**Provided records**
[Start of section]
import Mathlib.Combinatorics.SimpleGraph.Walk.Counting
import Mathlib.Combinatorics.SimpleGraph.Paths
import Mathlib.Combinatorics.SimpleGraph.DeleteEdges
import Summits.CriticalPhenomena.SAWScalingLimit.Theorems.SAWTotalPositivityBoundaryTP2Defs
import Summits.CriticalPhenomena.SAWScalingLimit.Theorems.SAWTotalPositivityBoundaryTP2Kernel
import Summits.CriticalPhenomena.SAWScalingLimit.Theorems.SAWTotalPositivityBoundaryTP2Symmetry
import Summits.CriticalPhenomena.SAWScalingLimit.Theorems.SAWTotalPositivityBoundaryTP2MainNonneg
import Summits.CriticalPhenomena.SAWScalingLimit.Theorems.SAWTotalPositivityBoundaryTP2CutGlue
import HarnessLib

/-!
# Crux `BoundaryTP2` (stmt-CriticalPhenomena-7115), line `renewal-cauchy-binet`: the cut-pair sign lemma

For the fugacity-`x` self-avoiding path kernel `Z_G = pathKernel G x` and a vertex cut `(A, Aᶜ)` of a
graph `H` separating the sources `p₁, p₄ ∈ A` from the targets `p₂, p₃ ∉ A` of an interlaced quadruple
`p₁ p₂ p₃ p₄` (every self-avoiding path `p₁ → p₃` of `H` meets every self-avoiding path `p₂ → p₄`), and
two cut darts `u → v`, `u' → v'` (`u, u' ∈ A`, `v, v' ∉ A`), put

* `ℓ₁ = Z_A(p₁,u) Z_A(p₄,u')`, `ℓ₂ = Z_A(p₁,u') Z_A(p₄,u)` (kernels of the part `G_A` of `H` inside `A`),
* `μ₁ = Z_B(v,p₂) Z_B(v',p₃)`, `μ₂ = Z_B(v,p₃) Z_B(v',p₂)` (kernels of the part `G_B` of `H` outside `A`).

**The cut-pair sign lemma** (`cutPairSign_core`, the sign engine of the Cauchy–Binet expansion of the
TP₂ determinant across the cut): `ℓ₁ μ₂ + ℓ₂ μ₁ ≤ ℓ₁ μ₁ + ℓ₂ μ₂`, i.e. `(ℓ₁ - ℓ₂)(μ₁ - μ₂) ≥ 0`, granted
TP₂ for the interlaced pairwise distinct quadruples of `G_A` and of `G_B` and the boundary three-point /
two-point inequalities at the marked vertices carrying a cut dart (the hypotheses `tpA`, `tpB`, `h3A`,
`h3B`, `h2A`, `h2B`; in the induction of the line they come from the induction hypothesis).

Proof. It suffices to show `ℓ₁ < ℓ₂ → μ₁ ≤ μ₂` (the other implication is the same statement for the
swapped darts, and the conclusion follows by the rearrangement inequality). If `ℓ₁ < ℓ₂`, the side-`A`
hypotheses leave only one possibility (`sideA_paths`): vertex-disjoint self-avoiding paths `P : p₁ → u'`,
`P' : u → p₄` of `G_A` (in the generic case because `Interlaced G_A p₁ u u' p₄` would give `ℓ₂ ≤ ℓ₁` by
`tpA`; in the degenerate cases by the three-point / two-point inequalities, or by cutting at a forced
vertex, `pathKernel_le_mul_of_forall_mem_support`). Symmetrically, `μ₂ < μ₁` would produce vertex-disjoint
self-avoiding paths `Q : p₂ → v`, `Q' : v' → p₃` of `G_B` (`sideB_le`). But then
`P · u'v' · Q'` and `Q · vu · P'` are vertex-disjoint self-avoiding paths `p₁ → p₃`, `p₂ → p₄` of `H`
(`cutPair_false_of_glue`, file `SAWTotalPositivityBoundaryTP2CutGlue.lean`), contradicting interlacing.
Everything here is proved; Mathlib and the landed toolkit of the line only (`pathKernel_comm`,
`pathKernel_self`, `pathKernel_le_mul_of_forall_mem_support`, `cutPair_false_of_glue`). [folklore]
-/

noncomputable section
[End of section]
**Work request**
Find the string "darts" in the listing and return every line that holds it.

**Completed exercise**
two cut darts `u → v`, `u' → v'` (`u, u' ∈ A`, `v, v' ∉ A`), put
swapped darts, and the conclusion follows by the rearrangement inequality). If `ℓ₁ < ℓ₂`, the side-`A`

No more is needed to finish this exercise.